I’m tempted to just say “what Krugman said,” and leave it at that. What he said is that just a generation or two ago in the not so boring 1960’s, the boring banking and insurance sectors combined sucked out a seemingly reasonable 4% of American GDP for their services of greasing the wheels of capitalism, in a time of real growth at a pace never seen before or since. Fast forward to current times, and Professor Krugman notes, those sectors alone suck out a princely 8% of GDP… we won’t even talk about immense fees paid to mutual funds, pension managers and so forth that makes the financial sector… which is nothing more than a giant croupier… so big and powerful.
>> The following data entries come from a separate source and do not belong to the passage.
import Mathlib.Analysis.Matrix.Spectrum
import Mathlib.Analysis.Analytic.Polynomial
import Mathlib.Analysis.Calculus.Deriv.Polynomial
import Mathlib.Analysis.Complex.Basic
import Mathlib.LinearAlgebra.Matrix.MvPolynomial
import Mathlib.Algebra.Polynomial.FieldDivision
import HarnessLib

/-!
# Hermitean pencils `A(ξ) = Σⱼ ξⱼ Aⱼ`: the real characteristic polynomial and its roots

For constant hermitean `N × N` matrices `A₁, …, A_d` the pencil `A(ξ) = Σⱼ ξⱼ Aⱼ`,
`ξ ∈ ℝᵈ`, is hermitean, so its characteristic polynomial has real coefficients and real roots
(the eigenvalues). This file packages the elementary facts used in the perturbation theory of
the eigenvalues of `A(ξ)` ([Kato1966, Ch. II §1.1, §5.1]; the setting of
[BrennerThomeeWahlbin1975, Ch. 5 §1 Lemma 1.1]): the real characteristic polynomial
`realCharpoly` (monic of degree `N`, splitting over `ℝ`), the fact that its coefficients — hence
the values of all its `z`-derivatives — are real-analytic (indeed polynomial) functions of `ξ`,
and the lower semicontinuity of the set of roots ("near a root of `p_{ξ⁰}` there is a root of
`p_ξ` for `ξ` near `ξ⁰`").

## Contents

* `pencil A ξ = Σⱼ ξⱼ Aⱼ` on `ξ ∈ EuclideanSpace ℝ (Fin d)` (the argument of
  `Literature.Analysis.Fourier.hyperbolicSymbol`), `isHermitian_pencil`;
* `realCharpoly hA ξ = ∏ᵢ (X - λᵢ(ξ))`, `map_realCharpoly` (its image in `ℂ[X]` is the
  characteristic polynomial), `coeff_realCharpoly_eq_re`;
* `analyticAt_charpoly_coeff`, `analyticAt_realCharpoly_coeff` — coefficients are analytic in `ξ`;
* `evalIterDeriv hA k (ξ, z) = (p_ξ)^{(k)}(z)`, `analyticAt_evalIterDeriv`,
  `hasDerivAt_evalIterDeriv`;
* `norm_eval_realCharpoly_eq_prod`, `exists_root_near_of_isRoot` — lower semicontinuity of
  roots.

## References

* [Kato1966] T. Kato, *Perturbation Theory for Linear Operators* (Springer 1966), Ch. II
  §1.1 (the characteristic equation `det(T(ϰ) - ζ) = 0` of a holomorphic family, (1.3)),
  §5.1 and §5.7 Thm 5.14 (continuity of the unordered `N`-tuple of eigenvalues).
* [BrennerThomeeWahlbin1975] P. Brenner, V. Thomée, L. B. Wahlbin, LNM 434 (1975), Ch. 5 §1.
-/

noncomputable section

open Polynomial Filter
open scoped Topology

namespace Literature.Analysis.Matrix

variable {d N : ℕ}

/-! ### The pencil -/

/-- **The hermitean pencil** `A(ξ) = Σⱼ ξⱼ Aⱼ` of `d` constant `N × N` matrices, as a function
of `ξ ∈ ℝᵈ = EuclideanSpace ℝ (Fin d)` (the expression inside
`Literature.Analysis.Fourier.hyperbolicSymbol`). [cite: BrennerThomeeWahlbin1975, Ch. 5 §1 Lemma 1.1] -/
def pencil (A : Fin d → Matrix (Fin N) (Fin N) ℂ) (ξ : EuclideanSpace ℝ (Fin d)) :
    Matrix (Fin N) (Fin N) ℂ :=
  ∑ j, ((ξ j : ℝ) : ℂ) • A j

/-- Unfolding `pencil`. [folklore] -/
theorem pencil_apply (A : Fin d → Matrix (Fin N) (Fin N) ℂ) (ξ : EuclideanSpace ℝ (Fin d)) :
    pencil A ξ = ∑ j, ((ξ j : ℝ) : ℂ) • A j := rfl

/-- Entries of the pencil: `A(ξ)ᵢₖ = Σⱼ ξⱼ (Aⱼ)ᵢₖ`. [folklore] -/
theorem pencil_apply_apply (A : Fin d → Matrix (Fin N) (Fin N) ℂ) (ξ : EuclideanSpace ℝ (Fin d))
    (i k : Fin N) : pencil A ξ i k = ∑ j, ((ξ j : ℝ) : ℂ) * A j i k := by
  simp [pencil, Matrix.sum_apply]

/-- A pencil of hermitean matrices is hermitean for real `ξ`. [folklore] -/
theorem isHermitian_pencil {A : Fin d → Matrix (Fin N) (Fin N) ℂ} (hA : ∀ j, (A j).IsHermitian)
    (ξ : EuclideanSpace ℝ (Fin d)) : (pencil A ξ).IsHermitian := by
  unfold pencil
  induction (Finset.univ : Finset (Fin d)) using Finset.induction_on with
  | empty => simp
  | insert j s hj ih =>
      rw [Finset.sum_insert hj]
      exact ((hA j).smul (Complex.conj_ofReal _)).add ih

/-- The pencil is real-linear, in particular continuous, in `ξ`, entrywise. [folklore] -/
theorem pencil_entry_eq_clm (A : Fin d → Matrix (Fin N) (Fin N) ℂ) (i k : Fin N) :
    (fun ξ : EuclideanSpace ℝ (Fin d) => pencil A ξ i k) =
      ⇑(∑ j, (A j i k) • (Complex.ofRealCLM.comp (EuclideanSpace.proj (𝕜 := ℝ) j))) := by
  funext ξ
  simp [pencil_apply_apply, mul_comm]

/-- Entries of the pencil are real-analytic functions of `ξ`. [folklore] -/
theorem analyticAt_pencil_entry (A : Fin d → Matrix (Fin N) (Fin N) ℂ) (i k : Fin N)
    (ξ : EuclideanSpace ℝ (Fin d)) : AnalyticAt ℝ (fun ξ => pencil A ξ i k) ξ := by
  rw [pencil_entry_eq_clm]
  exact ContinuousLinearMap.analyticAt _ ξ

/-! ### The real characteristic polynomial -/

section realCharpoly

variable {A : Fin d → Matrix (Fin N) (Fin N) ℂ} (hA : ∀ j, (A j).IsHermitian)

/-- **The real characteristic polynomial** `p_ξ = ∏ᵢ (X - λᵢ(ξ)) ∈ ℝ[X]` of the hermitean pencil,
`λᵢ(ξ)` its (real) eigenvalues counted with multiplicity. [cite: Kato1966, Ch. II §1.1 (1.3)] -/
def realCharpoly (ξ : EuclideanSpace ℝ (Fin d)) : ℝ[X] :=
  ∏ i, (X - C ((isHermitian_pencil hA ξ).eigenvalues i))

/-- `p_ξ` mapped to `ℂ[X]` is the characteristic polynomial of `A(ξ)`.
[cite: Kato1966, Ch. II §1.1 (1.3)] -/
theorem map_realCharpoly (ξ : EuclideanSpace ℝ (Fin d)) :
    (realCharpoly hA ξ).map (algebraMap ℝ ℂ) = (pencil A ξ).charpoly := by
  rw [(isHermitian_pencil hA ξ).charpoly_eq, realCharpoly, Polynomial.map_prod]
  simp

/-- `p_ξ` is monic. [folklore] -/
theorem monic_realCharpoly (ξ : EuclideanSpace ℝ (Fin d)) : (realCharpoly hA ξ).Monic :=
  monic_prod_of_monic _ _ fun _ _ => monic_X_sub_C _

/-- `p_ξ ≠ 0`. [folklore] -/
theorem realCharpoly_ne_zero (ξ : EuclideanSpace ℝ (Fin d)) : realCharpoly hA ξ ≠ 0 :=
  (monic_realCharpoly hA ξ).ne_zero

/-- `deg p_ξ = N`. [folklore] -/
theorem natDegree_realCharpoly (ξ : EuclideanSpace ℝ (Fin d)) :
    (realCharpoly hA ξ).natDegree = N := by
  rw [realCharpoly, natDegree_prod_of_monic _ _ fun _ _ => monic_X_sub_C _]
  simp

/-- The roots of `p_ξ` are the eigenvalues of `A(ξ)` (with multiplicity). [folklore] -/
theorem roots_realCharpoly (ξ : EuclideanSpace ℝ (Fin d)) :
    (realCharpoly hA ξ).roots =
      Multiset.map (isHermitian_pencil hA ξ).eigenvalues Finset.univ.val := by
  rw [realCharpoly, Polynomial.roots_prod]
  · simp
  · simp [Finset.prod_ne_zero_iff, X_sub_C_ne_zero]

/-- `p_ξ` has exactly `N` roots counted with multiplicity. [folklore] -/
theorem card_roots_realCharpoly (ξ : EuclideanSpace ℝ (Fin d)) :
    Multiset.card (realCharpoly hA ξ).roots = N := by
  simp [roots_realCharpoly]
The point made is that the justification for this immense growth in this sector, and its companion issue, the securitization of…everything… was supposedly the ability to reduce, systemic risk… when it has, of course, had exactly the opposite effect.
In effect, the financial sector (as noted by Prof. Roubini, cited in a recent post here) was and is a giant Ponzi scheme.
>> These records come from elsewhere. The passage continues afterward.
/-- **Rational perturbation.**  A finite zoo of injective configurations, none of whose distances equals `R`,
admits RATIONAL perturbations of its configurations that are `δ'`-separated (any `δ' <` the hard core of the
zoo), have the same pattern memberships at radius `R`, satisfy every coincidence of bond vectors the zoo
satisfies, and move the bond energies at each site by at most `ε` in total.  (Specialise all coordinates by
`exists_rat_specialization` with `η = 1/(n+1)` and let `n → ∞`: the strict conditions hold eventually, the
linear ones exactly.) -/
theorem exists_rat_perturbation (Z : Finset Conf) (hZ : ∀ c ∈ Z, Function.Injective c.2) {R δ δ' ε : ℝ}
    (hgen : ∀ c ∈ Z, ∀ l i : Fin c.1, dist (c.2 l) (c.2 i) ≠ R) (hsep : ∀ c ∈ Z, Sep δ c.2) (hδ : δ' < δ)
    (hε : 0 < ε) :
    ∃ y : (c : Conf) → Fin c.1 → E3, (∀ c ∈ Z, ∀ (i : Fin c.1) (a : Fin 3), ∃ q : ℚ, y c i a = q) ∧
      (∀ c ∈ Z, Sep δ' (y c)) ∧
      (∀ c ∈ Z, ∀ l i : Fin c.1, (dist (c.2 l) (c.2 i) ≤ R ↔ dist (y c l) (y c i) ≤ R)) ∧
      (∀ c ∈ Z, ∀ c' ∈ Z, ∀ (i j : Fin c.1) (i' j' : Fin c'.1),
        c.2 j - c.2 i = c'.2 j' - c'.2 i' → y c j - y c i = y c' j' - y c' i') ∧
      (∀ c ∈ Z, ∀ i : Fin c.1, ∑ j ∈ Finset.univ.erase i,
        |lennardJones (dist (c.2 i) (c.2 j)) - lennardJones (dist (y c i) (y c j))| ≤ ε) := by
  classical
  -- all coordinates of the zoo, and their rational specialisations at accuracy 1/(n+1)
  let K := Σ c : {c // c ∈ Z}, Fin c.1.1 × Fin 3
  let co : K → ℝ := fun k => k.1.1.2 k.2.1 k.2.2
  choose C hCnear hCrel using
    fun n : ℕ => exists_rat_specialization co (η := 1 / ((n : ℝ) + 1)) (by positivity)
  let y : ℕ → (c : Conf) → Fin c.1 → E3 := fun n c i =>
    if h : c ∈ Z then WithLp.toLp 2 fun a => ((C n ⟨⟨c, h⟩, (i, a)⟩ : ℚ) : ℝ) else c.2 i
  have hy : ∀ n c (h : c ∈ Z) (i : Fin c.1) (a : Fin 3), y n c i a = C n ⟨⟨c, h⟩, (i, a)⟩ := by
    intro n c h i a
    have h1 : y n c i = WithLp.toLp 2 fun a => ((C n ⟨⟨c, h⟩, (i, a)⟩ : ℚ) : ℝ) := dif_pos h
    rw [h1]
  -- convergence of points, distances and bond energies
  have htend : ∀ c (h : c ∈ Z) (i : Fin c.1), Tendsto (fun n => y n c i) atTop (𝓝 (c.2 i)) := by
    intro c h i
    have hco : ∀ a, Tendsto (fun n => y n c i a) atTop (𝓝 (c.2 i a)) := by
      intro a
      rw [Metric.tendsto_atTop]
      intro e he
      obtain ⟨m, hm⟩ := exists_nat_one_div_lt he
      refine ⟨m, fun n hn => ?_⟩
      rw [hy n c h i a, Real.dist_eq, abs_sub_comm]
      have h1 : |c.2 i a - C n ⟨⟨c, h⟩, (i, a)⟩| < 1 / ((n : ℝ) + 1) := hCnear n ⟨⟨c, h⟩, (i, a)⟩
      have h2 : 1 / ((n : ℝ) + 1) ≤ 1 / ((m : ℝ) + 1) :=
        one_div_le_one_div_of_le (by positivity) (by exact_mod_cast Nat.add_le_add_right hn 1)
      linarith
    have h1 : Tendsto (fun n => WithLp.ofLp (y n c i)) atTop (𝓝 (WithLp.ofLp (c.2 i))) :=
      tendsto_pi_nhds.2 hco
    exact ((PiLp.continuous_toLp 2 (fun _ : Fin 3 => ℝ)).tendsto _).comp h1
  have hd : ∀ c (h : c ∈ Z) (i j : Fin c.1),
      Tendsto (fun n => dist (y n c i) (y n c j)) atTop (𝓝 (dist (c.2 i) (c.2 j))) :=
    fun c h i j => (htend c h i).dist (htend c h j)
  have hV : ∀ c (h : c ∈ Z) (i j : Fin c.1), i ≠ j → Tendsto (fun n => lennardJones (dist (y n c i) (y n c j)))
      atTop (𝓝 (lennardJones (dist (c.2 i) (c.2 j)))) := fun c h i j hij =>
    ((continuousOn_lennardJones.continuousAt
      (isOpen_compl_singleton.mem_nhds (dist_ne_zero.2 ((hZ c h).ne hij)))).tendsto).comp (hd c h i j)
  -- the strict requirements hold eventually
  have hE1 : ∀ᶠ n in atTop, ∀ c ∈ Z, Sep δ' (y n c) := by
    refine (Filter.eventually_all_finset Z).2 fun c hc => ?_
    refine Filter.eventually_all.2 fun i => Filter.eventually_all.2 fun j => ?_
    by_cases hij : i = j
    · exact Filter.Eventually.of_forall fun n h => absurd hij h
    · exact ((hd c hc i j).eventually_const_lt (hδ.trans_le (hsep c hc i j hij))).mono fun n hn _ => hn.le
  have hE2 : ∀ᶠ n in atTop, ∀ c ∈ Z, ∀ l i : Fin c.1,
      (dist (c.2 l) (c.2 i) ≤ R ↔ dist (y n c l) (y n c i) ≤ R) := by
    refine (Filter.eventually_all_finset Z).2 fun c hc => ?_
    refine Filter.eventually_all.2 fun l => Filter.eventually_all.2 fun i => ?_
    rcases lt_or_gt_of_ne (hgen c hc l i) with hlt | hgt
    · exact ((hd c hc l i).eventually_lt_const hlt).mono fun n hn => iff_of_true hlt.le hn.le
    · exact ((hd c hc l i).eventually_const_lt hgt).mono fun n hn => iff_of_false (not_le.2 hgt) (not_le.2 hn)
  have hE3 : ∀ᶠ n in atTop, ∀ c ∈ Z, ∀ i : Fin c.1, ∑ j ∈ Finset.univ.erase i,
      |lennardJones (dist (c.2 i) (c.2 j)) - lennardJones (dist (y n c i) (y n c j))| < ε := by
    refine (Filter.eventually_all_finset Z).2 fun c hc => Filter.eventually_all.2 fun i => ?_
    have h0 : Tendsto (fun n => ∑ j ∈ Finset.univ.erase i,
        |lennardJones (dist (c.2 i) (c.2 j)) - lennardJones (dist (y n c i) (y n c j))|) atTop
        (𝓝 (∑ j ∈ Finset.univ.erase i,
          |lennardJones (dist (c.2 i) (c.2 j)) - lennardJones (dist (c.2 i) (c.2 j))|)) := by
      refine tendsto_finsetSum _ fun j hj => ?_
      exact (continuous_abs.tendsto _).comp
        (tendsto_const_nhds.sub (hV c hc i j (Finset.ne_of_mem_erase hj).symm))
    simp only [sub_self, abs_zero, Finset.sum_const_zero] at h0
    exact h0.eventually_lt_const hε
  obtain ⟨n, h1, h2, h3⟩ := (hE1.and (hE2.and hE3)).exists
  refine ⟨y n, fun c hc i a => ⟨_, hy n c hc i a⟩, h1, h2, ?_, fun c hc i => (h3 c hc i).le⟩
  -- the linear requirements hold exactly
  intro c hc c' hc' i j i' j' hrel
  refine PiLp.ext fun a => ?_
  have hco := congrArg (fun v : E3 => v a) hrel
  simp only [WithLp.ofLp_sub, Pi.sub_apply] at hco ⊢
  rw [hy n c hc j a, hy n c hc i a, hy n c' hc' j' a, hy n c' hc' i' a]
  have h := hCrel n (fun k => (if k = ⟨⟨c, hc⟩, (j, a)⟩ then 1 else 0) - (if k = ⟨⟨c, hc⟩, (i, a)⟩ then 1 else 0)
    - (if k = ⟨⟨c', hc'⟩, (j', a)⟩ then 1 else 0) + (if k = ⟨⟨c', hc'⟩, (i', a)⟩ then 1 else 0))
    (by rw [sum_rel4]; show c.2 j a - c.2 i a - c'.2 j' a + c'.2 i' a = 0; linarith)
  rw [sum_rel4] at h
  linarith
/-! ### Naturality in `G_v/U` (lim-3): (A)'s pull-backs are L1's restriction maps -/

/-- **Naturality**: along `f : G_v/U → G_v/V` (point `g·V`), abc-iut-w4-d019's pull-back `CoveringMonoid.pull f` (action of
a representative `g` on `V`-invariants) corresponds under `invariantsEquiv` to abc-iut-L1's restriction map
`𝒪^▷_{Ω^V} → 𝒪^▷_{Ω^U}` along the field functor's `Ω^V → Ω^U`, `x ↦ g·x` (`intNonzeroMapOfHom (fieldFunctor.map f).alg`).
[cite: MochizukiFrdII2008, Ex 1.1 (ii) p.8] -/
theorem invariantsEquiv_natural {X Y : CosetCat d.Gal} (f : X ⟶ Y)
    (x : d.coveringMonoid.invariants (Y.sg : Subgroup d.Gal)) :
    d.invariantsEquiv X (d.coveringMonoid.pull f x) =
      intNonzeroMapOfHom (d.fieldFunctor.map f).alg (d.fieldFunctor.map f).isValHom (d.invariantsEquiv Y x) := by
  obtain ⟨g, hg⟩ := Quotient.exists_rep (CosetCat.pt f)
  have hg' : CosetCat.pt f = ((g : d.Gal) : Y.carrier) := hg.symm
  apply Subtype.ext
  apply Subtype.ext
  change (d.coveringMonoid.pull f x).1.1 =
    (d.fixedHom f ⟨x.1.1, d.coe_mem_fixedFld_of_mem_invariants Y x.2⟩).1
  rw [d.coveringMonoid.coe_pull_eq_act f hg x, d.fixedHom_apply_coe f g hg']
  rfl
And, it seems, other than fixing the short term problems, there seems precious little overall vision by the Obama Administration that the whole bloody thing cannot go on as before… in short, the fears of many that we are putting off– and worsening, btw– an eventual day of reckoning (think, for example, of what happens the day that the rest of the world tires of loaning us money…) will only be worse.
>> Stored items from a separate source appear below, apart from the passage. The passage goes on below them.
import Summits.CriticalPhenomena.PercolationContinuityZ3.Theorems.PercNearOneGluingNoHeavyLowerTailSahiBlobCore
import Summits.CriticalPhenomena.PercolationContinuityZ3.Theorems.PercNearOneGluingNoHeavyLowerTailSahiPrincipalAntichainLeFive
import HarnessLib

/-!
# Two-terminal blob reduction, IV: small cores (computational companion)

Support file for the Sahi programme (`--supports stmt-CriticalPhenomena-4575`, prover prim-sahi-p2 gen 11).  COMPUTATIONAL: it
combines the standard-axiom core reduction `SahiBlobReduction.sahiE_principal_of_core` / `incStar_of_core` (Part III) with the
programme's kernel-computational small-graph theorems — `SahiPrincipalAntichain.sahiE_principal_fin_four` and
`FrontierIncRows.incStar_le_five` (prim-bnk-1's `native_decide` comb certificates) — and therefore depends on those
`native_decide` axioms.  No definitions, no named facts, no sorries.  Memo `…/prim-sahi-p2/PROOF-E3.md` §22.

* `sahiE_principal_coreFour`: **`K₄` with its pairs replaced by arbitrary finite two-terminal networks** (arbitrary weights):
  every family of principal cluster events `{C_{c s} ⊇ c(T_i)}` with root and targets among the four branch vertices is
  Sahi-positive at EVERY order.
* `incStar_coreLeFive`: **a core of at most five vertices with arbitrary finite two-terminal networks between core pairs**:
  the increasing star `E₃({c s ↔ c a}, {c s ↔ c b}, {c s ↔ c d}) ≥ 0` for distinct core vertices `s, a, b, d`.
-/

noncomputable section

namespace Summit.CriticalPhenomena.PercolationContinuityZ3.Theorems

namespace SahiBlobReduction

open Finset Set unitInterval MeasureTheory Literature.Probability.Percolation Literature.Probability.LatticeModels
  Literature.Combinatorics.Sahi2008
open Literature.Probability.Percolation.DecisionTree (ind ind_of_mem ind_of_not_mem ind_nonneg)
open scoped Classical

variable {V : Type*} [Fintype V]

/-- **`K₄` with blobs, every order.**  Let `c : Fin 4 → V` be injective and let every non-core vertex `x` carry a label
`β x = s(i,j)`, `i ≠ j`, such that the pairs of non-zero weight at `x` go to non-core vertices with the same label or to
`c i, c j`.  Then for every root `c s` and every family of core target sets, `E_n ≥ 0`. [this work] -/
theorem sahiE_principal_coreFour (w : Sym2 V → unitInterval) {c : Fin 4 → V} (hc : Function.Injective c)
    (β : V → Sym2 (Fin 4)) (hβ : ∀ x, x ∉ Set.range c → ¬ (β x).IsDiag)
    (hw : ∀ x, x ∉ Set.range c → ∀ z, w s(x, z) ≠ 0 →
      (z ∉ Set.range c ∧ β z = β x) ∨ (∃ i ∈ β x, z = c i))
    (s : Fin 4) (n : ℕ) (T : Fin n → Finset (Fin 4)) :
    0 ≤ sahiE (bernoulliWeight w) n (fun k => ind (⋂ t ∈ T k, (openConn (c s) (c t) : Set (BondConfig V)))) :=
  sahiE_principal_of_core w hc β hβ hw s (fun w₀ n T => SahiPrincipalAntichain.sahiE_principal_fin_four w₀ s n T) n T

/-- **Cores with at most five vertices, with blobs: the increasing star.**  For an injective core `c : Fin m → V`, `m ≤ 5`,
labelled blobs as above, and distinct core indices `s, a, b, d`:
`0 ≤ E₃({c s ↔ c a}, {c s ↔ c b}, {c s ↔ c d})`. [this work] -/
theorem incStar_coreLeFive {m : ℕ} (hm : m ≤ 5) (w : Sym2 V → unitInterval) {c : Fin m → V}
    (hc : Function.Injective c) (β : V → Sym2 (Fin m)) (hβ : ∀ x, x ∉ Set.range c → ¬ (β x).IsDiag)
    (hw : ∀ x, x ∉ Set.range c → ∀ z, w s(x, z) ≠ 0 →
      (z ∉ Set.range c ∧ β z = β x) ∨ (∃ i ∈ β x, z = c i))
    (s a b d : Fin m) (hsa : s ≠ a) (hsb : s ≠ b) (hsd : s ≠ d) (hab : a ≠ b) (had : a ≠ d) (hbd : b ≠ d) :
    0 ≤ sahiE3 (prodBernoulli w) (openConn (c s) (c a)) (openConn (c s) (c b)) (openConn (c s) (c d)) :=
  incStar_of_core w hc β hβ hw s a b d fun w₀ => FrontierIncRows.incStar_le_five hm w₀ s a b d hsa hsb hsd hab had hbd

end SahiBlobReduction

end Summit.CriticalPhenomena.PercolationContinuityZ3.Theorems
Well, I don’t know. Americans are an overall “irrationally exuberant” lot… preferring belief in, say, magic, or angels, or Santa Claus, over facts on which there is a scientific consensus… because they might be… hard or something.
Well… there you have it… we can all hope that, against good sense, and the evidence, we will come out unscathed, and everything will be wonderful. I don’t know… given how powerful the croupiers are… I’m not so sure that’s how you bet, or that I’d want to bet at all.